▶ _Stored data_
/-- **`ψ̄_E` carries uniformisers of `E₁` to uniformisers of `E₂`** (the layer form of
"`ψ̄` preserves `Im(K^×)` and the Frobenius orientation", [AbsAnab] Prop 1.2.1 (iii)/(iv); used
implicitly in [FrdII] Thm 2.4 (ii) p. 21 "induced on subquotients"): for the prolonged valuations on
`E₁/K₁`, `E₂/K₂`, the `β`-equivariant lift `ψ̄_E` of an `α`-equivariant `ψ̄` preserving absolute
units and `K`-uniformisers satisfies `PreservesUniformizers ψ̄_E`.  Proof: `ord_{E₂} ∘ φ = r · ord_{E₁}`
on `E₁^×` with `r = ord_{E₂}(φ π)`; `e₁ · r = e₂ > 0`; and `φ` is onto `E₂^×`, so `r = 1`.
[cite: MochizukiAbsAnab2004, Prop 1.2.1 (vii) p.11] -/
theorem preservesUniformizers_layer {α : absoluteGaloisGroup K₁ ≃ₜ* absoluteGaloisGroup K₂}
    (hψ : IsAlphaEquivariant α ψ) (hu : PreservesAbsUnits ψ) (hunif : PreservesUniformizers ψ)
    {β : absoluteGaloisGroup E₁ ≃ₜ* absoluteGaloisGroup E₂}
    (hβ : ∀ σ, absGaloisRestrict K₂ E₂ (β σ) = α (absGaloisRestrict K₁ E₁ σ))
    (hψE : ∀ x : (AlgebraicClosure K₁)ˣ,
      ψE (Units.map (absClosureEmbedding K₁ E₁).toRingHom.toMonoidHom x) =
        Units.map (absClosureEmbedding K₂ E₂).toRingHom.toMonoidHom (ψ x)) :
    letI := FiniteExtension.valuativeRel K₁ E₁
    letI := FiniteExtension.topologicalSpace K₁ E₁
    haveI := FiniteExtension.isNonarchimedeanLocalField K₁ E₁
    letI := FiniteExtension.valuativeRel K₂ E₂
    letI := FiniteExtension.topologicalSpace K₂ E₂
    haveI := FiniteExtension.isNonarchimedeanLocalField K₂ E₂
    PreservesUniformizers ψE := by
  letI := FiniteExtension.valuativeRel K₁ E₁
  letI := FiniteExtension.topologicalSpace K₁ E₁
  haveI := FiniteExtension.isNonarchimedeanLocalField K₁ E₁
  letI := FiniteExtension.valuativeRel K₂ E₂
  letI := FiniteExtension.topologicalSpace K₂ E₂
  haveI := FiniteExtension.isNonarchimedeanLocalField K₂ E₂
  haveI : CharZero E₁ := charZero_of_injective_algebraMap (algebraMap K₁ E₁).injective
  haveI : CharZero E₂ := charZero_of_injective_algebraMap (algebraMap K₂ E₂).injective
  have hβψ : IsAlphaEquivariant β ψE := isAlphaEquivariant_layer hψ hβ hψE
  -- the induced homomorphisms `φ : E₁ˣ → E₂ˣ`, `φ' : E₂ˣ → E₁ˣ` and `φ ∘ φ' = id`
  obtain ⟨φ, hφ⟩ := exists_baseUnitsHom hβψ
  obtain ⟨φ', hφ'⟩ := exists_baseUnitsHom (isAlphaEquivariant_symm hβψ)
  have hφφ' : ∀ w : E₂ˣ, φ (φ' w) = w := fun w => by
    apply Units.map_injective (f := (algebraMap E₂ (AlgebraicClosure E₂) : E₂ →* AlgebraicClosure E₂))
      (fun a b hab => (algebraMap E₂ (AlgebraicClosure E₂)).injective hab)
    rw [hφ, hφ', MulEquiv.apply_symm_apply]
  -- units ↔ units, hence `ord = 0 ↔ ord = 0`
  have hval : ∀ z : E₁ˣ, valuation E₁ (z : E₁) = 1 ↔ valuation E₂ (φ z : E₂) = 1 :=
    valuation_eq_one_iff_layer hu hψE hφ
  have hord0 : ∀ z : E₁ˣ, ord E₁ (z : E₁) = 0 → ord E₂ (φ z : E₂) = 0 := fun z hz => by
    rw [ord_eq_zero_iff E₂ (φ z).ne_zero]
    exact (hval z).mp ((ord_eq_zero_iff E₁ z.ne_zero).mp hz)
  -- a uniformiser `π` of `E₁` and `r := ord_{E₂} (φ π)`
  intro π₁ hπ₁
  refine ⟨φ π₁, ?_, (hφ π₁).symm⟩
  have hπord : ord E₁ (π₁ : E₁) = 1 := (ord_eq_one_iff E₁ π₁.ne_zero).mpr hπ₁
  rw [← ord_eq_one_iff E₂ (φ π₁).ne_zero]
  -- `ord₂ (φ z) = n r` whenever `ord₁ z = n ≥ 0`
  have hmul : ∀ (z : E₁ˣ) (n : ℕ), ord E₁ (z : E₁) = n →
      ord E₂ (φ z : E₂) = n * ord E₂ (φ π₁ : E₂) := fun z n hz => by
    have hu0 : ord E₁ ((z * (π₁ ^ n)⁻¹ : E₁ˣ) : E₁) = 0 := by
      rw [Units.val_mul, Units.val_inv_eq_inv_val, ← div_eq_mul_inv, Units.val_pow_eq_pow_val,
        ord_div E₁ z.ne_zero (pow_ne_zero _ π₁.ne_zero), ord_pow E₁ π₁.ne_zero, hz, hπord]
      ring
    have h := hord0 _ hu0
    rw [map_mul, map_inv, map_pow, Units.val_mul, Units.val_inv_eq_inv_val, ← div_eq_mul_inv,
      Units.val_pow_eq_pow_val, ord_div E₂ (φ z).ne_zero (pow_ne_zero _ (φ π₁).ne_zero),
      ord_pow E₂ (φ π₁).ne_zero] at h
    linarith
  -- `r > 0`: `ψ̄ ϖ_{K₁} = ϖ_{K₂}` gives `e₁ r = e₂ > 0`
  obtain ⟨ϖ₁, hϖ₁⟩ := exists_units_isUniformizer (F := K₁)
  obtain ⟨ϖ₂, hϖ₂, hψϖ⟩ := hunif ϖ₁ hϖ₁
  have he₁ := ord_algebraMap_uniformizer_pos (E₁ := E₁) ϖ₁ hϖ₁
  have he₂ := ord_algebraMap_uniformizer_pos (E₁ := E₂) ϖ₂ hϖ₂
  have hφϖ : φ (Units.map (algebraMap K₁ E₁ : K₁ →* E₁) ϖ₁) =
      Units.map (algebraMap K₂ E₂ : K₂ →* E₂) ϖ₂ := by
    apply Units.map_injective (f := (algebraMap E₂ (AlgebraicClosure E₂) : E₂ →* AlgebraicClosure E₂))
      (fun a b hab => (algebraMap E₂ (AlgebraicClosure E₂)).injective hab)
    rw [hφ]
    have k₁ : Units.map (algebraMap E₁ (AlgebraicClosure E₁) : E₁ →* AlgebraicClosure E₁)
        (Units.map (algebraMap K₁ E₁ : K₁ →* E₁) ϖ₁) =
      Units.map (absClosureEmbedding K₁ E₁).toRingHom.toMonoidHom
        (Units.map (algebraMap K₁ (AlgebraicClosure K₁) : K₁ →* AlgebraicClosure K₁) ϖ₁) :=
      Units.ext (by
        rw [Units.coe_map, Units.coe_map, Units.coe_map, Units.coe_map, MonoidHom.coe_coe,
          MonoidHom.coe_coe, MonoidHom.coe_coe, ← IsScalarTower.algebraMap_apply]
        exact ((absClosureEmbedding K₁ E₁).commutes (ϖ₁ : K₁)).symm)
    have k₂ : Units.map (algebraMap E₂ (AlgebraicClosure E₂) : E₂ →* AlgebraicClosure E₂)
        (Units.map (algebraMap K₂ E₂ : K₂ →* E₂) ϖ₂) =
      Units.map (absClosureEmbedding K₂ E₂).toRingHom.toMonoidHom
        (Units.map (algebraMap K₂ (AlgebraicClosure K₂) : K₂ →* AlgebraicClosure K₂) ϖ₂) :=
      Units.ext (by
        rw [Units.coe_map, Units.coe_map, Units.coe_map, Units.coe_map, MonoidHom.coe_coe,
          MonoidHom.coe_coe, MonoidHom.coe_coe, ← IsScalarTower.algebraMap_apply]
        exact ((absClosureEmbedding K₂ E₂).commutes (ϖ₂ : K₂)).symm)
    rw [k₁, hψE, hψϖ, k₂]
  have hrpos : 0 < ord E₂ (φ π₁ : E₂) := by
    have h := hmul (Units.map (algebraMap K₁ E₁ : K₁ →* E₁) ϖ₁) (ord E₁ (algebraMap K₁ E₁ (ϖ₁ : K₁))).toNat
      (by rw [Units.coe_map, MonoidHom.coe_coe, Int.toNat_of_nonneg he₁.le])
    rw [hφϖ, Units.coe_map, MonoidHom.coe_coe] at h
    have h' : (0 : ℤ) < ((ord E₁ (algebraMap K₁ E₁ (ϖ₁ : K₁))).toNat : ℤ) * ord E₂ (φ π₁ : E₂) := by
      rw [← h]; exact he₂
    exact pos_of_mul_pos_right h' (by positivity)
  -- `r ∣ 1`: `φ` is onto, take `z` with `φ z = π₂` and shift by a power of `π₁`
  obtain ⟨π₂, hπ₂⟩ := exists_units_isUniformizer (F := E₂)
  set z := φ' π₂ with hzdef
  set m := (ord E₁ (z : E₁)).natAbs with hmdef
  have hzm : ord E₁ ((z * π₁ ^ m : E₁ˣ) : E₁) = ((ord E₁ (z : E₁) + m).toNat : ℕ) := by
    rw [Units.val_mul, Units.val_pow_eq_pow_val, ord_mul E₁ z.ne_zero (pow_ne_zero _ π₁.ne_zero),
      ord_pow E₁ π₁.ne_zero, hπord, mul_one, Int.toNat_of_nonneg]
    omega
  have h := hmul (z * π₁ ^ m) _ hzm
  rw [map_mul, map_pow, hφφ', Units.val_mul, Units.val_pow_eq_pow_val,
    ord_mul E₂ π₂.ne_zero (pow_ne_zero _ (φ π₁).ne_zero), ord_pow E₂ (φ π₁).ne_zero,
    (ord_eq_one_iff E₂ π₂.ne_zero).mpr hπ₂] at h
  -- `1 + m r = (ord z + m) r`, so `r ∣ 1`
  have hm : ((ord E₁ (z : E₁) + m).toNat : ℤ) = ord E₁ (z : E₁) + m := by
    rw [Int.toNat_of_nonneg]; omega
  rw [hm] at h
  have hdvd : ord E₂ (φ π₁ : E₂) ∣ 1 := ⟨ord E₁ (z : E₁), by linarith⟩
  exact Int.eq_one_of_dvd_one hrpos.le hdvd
==
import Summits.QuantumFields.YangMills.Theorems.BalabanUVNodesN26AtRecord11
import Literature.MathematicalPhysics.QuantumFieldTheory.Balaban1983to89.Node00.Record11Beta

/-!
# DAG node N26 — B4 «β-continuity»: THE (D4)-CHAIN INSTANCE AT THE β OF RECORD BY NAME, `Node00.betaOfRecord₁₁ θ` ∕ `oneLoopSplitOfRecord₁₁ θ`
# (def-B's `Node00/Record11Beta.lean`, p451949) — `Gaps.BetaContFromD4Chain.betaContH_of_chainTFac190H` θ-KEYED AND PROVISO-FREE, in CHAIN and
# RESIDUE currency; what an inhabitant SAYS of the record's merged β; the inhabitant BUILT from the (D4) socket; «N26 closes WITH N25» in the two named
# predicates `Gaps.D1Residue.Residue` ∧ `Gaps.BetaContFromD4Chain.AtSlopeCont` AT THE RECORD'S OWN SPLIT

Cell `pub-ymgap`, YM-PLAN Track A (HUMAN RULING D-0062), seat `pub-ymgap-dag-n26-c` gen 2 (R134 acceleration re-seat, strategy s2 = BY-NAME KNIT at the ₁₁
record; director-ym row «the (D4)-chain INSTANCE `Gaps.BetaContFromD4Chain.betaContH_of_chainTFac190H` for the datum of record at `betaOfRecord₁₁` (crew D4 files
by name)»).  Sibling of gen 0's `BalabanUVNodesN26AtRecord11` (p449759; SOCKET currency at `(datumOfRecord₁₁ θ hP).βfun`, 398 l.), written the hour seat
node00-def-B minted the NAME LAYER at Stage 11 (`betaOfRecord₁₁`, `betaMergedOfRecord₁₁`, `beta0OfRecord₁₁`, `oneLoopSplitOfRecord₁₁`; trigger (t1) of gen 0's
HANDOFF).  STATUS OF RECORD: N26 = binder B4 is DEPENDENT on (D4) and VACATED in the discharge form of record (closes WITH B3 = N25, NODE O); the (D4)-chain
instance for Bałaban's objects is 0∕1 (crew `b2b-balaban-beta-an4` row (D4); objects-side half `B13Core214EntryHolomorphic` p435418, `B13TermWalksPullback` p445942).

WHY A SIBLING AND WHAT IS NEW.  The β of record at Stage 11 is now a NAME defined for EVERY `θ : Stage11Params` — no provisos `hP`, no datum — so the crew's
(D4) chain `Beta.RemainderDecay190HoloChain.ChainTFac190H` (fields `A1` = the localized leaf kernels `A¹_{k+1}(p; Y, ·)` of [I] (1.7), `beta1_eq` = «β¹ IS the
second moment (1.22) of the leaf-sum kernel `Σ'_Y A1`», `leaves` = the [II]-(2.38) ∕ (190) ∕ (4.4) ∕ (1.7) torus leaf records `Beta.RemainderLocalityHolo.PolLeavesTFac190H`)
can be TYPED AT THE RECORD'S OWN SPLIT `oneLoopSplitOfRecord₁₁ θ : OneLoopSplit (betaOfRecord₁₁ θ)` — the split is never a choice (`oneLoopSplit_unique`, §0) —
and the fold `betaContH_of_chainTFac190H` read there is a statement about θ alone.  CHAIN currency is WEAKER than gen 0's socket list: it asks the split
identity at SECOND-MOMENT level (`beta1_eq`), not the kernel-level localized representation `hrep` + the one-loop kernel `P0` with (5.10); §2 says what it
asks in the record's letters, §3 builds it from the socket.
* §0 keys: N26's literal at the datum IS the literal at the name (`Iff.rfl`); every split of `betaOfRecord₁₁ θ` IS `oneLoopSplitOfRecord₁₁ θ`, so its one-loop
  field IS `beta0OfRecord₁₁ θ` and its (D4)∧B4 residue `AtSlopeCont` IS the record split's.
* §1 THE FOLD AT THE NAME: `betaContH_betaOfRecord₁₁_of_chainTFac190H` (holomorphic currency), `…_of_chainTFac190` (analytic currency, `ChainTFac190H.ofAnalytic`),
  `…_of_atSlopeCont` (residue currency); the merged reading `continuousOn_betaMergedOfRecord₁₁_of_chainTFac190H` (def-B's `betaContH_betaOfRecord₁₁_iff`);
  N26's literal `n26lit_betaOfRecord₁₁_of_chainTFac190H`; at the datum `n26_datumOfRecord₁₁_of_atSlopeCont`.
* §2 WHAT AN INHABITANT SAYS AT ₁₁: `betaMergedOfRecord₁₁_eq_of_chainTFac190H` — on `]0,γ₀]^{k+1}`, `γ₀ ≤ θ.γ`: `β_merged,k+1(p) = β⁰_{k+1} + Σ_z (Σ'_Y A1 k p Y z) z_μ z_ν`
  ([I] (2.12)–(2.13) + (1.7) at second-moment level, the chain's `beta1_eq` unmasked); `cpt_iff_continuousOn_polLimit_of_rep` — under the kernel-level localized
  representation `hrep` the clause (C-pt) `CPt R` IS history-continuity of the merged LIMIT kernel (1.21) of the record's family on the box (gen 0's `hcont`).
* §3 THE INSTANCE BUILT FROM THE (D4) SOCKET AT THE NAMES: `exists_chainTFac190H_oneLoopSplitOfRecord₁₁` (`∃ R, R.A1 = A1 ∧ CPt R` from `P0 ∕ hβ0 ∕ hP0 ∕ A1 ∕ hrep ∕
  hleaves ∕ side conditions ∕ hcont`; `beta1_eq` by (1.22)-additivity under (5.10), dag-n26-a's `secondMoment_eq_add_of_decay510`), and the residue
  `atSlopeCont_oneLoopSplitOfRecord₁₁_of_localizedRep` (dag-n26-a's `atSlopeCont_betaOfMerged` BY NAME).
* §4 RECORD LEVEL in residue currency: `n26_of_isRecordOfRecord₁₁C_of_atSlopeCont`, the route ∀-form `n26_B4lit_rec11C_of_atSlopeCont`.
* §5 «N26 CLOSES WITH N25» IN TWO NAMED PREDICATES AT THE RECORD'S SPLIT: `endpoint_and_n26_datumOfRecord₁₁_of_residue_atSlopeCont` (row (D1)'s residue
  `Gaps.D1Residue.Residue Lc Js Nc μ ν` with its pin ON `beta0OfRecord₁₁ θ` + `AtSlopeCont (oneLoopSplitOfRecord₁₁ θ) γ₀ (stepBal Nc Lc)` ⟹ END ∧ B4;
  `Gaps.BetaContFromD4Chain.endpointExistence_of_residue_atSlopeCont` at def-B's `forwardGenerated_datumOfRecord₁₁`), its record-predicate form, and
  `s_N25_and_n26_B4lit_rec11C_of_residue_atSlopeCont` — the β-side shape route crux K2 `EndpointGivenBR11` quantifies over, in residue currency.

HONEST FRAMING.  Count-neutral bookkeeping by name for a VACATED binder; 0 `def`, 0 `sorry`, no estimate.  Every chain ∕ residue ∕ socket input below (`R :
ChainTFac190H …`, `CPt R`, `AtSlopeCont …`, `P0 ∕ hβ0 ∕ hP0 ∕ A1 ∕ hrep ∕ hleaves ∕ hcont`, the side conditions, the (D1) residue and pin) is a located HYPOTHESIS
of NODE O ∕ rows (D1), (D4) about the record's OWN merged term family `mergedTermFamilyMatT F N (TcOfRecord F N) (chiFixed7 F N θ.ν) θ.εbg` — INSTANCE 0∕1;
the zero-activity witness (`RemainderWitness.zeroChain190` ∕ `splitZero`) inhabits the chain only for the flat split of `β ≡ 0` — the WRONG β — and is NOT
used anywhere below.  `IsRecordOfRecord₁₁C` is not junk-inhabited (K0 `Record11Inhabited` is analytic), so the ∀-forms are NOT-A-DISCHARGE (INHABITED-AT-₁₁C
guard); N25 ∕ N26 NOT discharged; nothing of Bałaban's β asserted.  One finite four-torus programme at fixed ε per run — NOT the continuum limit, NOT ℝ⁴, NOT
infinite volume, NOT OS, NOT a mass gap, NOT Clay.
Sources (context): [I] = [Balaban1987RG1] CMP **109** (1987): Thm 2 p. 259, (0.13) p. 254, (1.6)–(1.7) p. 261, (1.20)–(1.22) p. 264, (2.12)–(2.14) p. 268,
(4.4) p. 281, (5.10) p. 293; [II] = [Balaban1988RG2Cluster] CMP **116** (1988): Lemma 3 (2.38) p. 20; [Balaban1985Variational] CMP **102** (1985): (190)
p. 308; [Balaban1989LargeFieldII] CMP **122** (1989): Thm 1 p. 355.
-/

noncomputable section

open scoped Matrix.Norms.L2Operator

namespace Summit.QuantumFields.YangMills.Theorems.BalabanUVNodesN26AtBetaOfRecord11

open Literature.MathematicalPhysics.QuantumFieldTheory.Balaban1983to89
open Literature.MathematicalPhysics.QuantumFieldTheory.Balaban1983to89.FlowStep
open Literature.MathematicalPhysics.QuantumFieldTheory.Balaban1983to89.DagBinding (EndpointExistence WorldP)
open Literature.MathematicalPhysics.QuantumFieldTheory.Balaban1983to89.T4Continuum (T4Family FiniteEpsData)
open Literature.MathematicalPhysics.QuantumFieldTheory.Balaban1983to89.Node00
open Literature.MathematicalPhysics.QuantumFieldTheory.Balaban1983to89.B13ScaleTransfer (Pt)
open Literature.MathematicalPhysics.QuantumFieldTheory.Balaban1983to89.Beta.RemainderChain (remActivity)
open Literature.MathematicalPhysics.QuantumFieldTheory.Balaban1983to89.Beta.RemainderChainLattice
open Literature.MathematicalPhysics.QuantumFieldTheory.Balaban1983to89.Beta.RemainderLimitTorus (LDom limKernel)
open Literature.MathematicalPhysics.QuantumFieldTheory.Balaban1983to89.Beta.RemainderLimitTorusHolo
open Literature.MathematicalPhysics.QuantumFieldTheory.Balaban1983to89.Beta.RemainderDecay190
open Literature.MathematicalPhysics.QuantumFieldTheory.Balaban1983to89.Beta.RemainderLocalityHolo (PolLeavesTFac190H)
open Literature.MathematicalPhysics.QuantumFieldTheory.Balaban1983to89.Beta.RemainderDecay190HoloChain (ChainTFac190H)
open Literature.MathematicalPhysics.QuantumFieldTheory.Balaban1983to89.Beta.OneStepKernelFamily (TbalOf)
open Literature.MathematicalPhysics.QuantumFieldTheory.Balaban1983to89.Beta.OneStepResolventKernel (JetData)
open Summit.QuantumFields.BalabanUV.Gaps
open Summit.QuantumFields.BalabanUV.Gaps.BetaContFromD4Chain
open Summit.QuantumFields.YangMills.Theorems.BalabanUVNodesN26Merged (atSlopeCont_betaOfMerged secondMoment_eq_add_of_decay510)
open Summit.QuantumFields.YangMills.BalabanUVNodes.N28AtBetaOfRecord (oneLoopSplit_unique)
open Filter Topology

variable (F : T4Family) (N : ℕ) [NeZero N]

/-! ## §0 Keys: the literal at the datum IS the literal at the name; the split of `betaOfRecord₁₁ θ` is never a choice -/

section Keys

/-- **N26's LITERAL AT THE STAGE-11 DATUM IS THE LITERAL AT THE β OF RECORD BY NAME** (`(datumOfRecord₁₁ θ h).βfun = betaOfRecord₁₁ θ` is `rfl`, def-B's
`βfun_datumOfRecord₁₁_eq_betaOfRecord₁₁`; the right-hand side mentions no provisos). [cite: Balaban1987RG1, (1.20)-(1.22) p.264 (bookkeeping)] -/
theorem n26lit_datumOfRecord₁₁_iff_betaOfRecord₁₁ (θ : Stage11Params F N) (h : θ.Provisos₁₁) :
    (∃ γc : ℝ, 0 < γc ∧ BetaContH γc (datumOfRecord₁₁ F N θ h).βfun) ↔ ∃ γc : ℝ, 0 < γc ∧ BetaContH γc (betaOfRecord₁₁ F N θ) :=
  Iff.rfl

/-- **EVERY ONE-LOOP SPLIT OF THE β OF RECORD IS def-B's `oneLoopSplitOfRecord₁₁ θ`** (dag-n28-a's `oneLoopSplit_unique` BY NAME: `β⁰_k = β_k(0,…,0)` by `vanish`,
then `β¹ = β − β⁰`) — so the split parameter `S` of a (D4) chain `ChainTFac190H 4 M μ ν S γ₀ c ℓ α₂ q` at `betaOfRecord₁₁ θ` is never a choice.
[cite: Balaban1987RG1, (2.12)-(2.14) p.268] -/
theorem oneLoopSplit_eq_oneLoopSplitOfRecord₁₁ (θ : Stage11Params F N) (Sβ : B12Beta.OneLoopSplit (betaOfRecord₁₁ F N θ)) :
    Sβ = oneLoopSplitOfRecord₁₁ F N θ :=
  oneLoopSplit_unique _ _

▶ _ABOUT THIS EXERCISE_
Copy each line of the data that includes the word "seat".

▶ _ANSWER BOX_
Cell `pub-ymgap`, YM-PLAN Track A (HUMAN RULING D-0062), seat `pub-ymgap-dag-n26-c` gen 2 (R134 acceleration re-seat, strategy s2 = BY-NAME KNIT at the ₁₁
by name)»).  Sibling of gen 0's `BalabanUVNodesN26AtRecord11` (p449759; SOCKET currency at `(datumOfRecord₁₁ θ hP).βfun`, 398 l.), written the hour seat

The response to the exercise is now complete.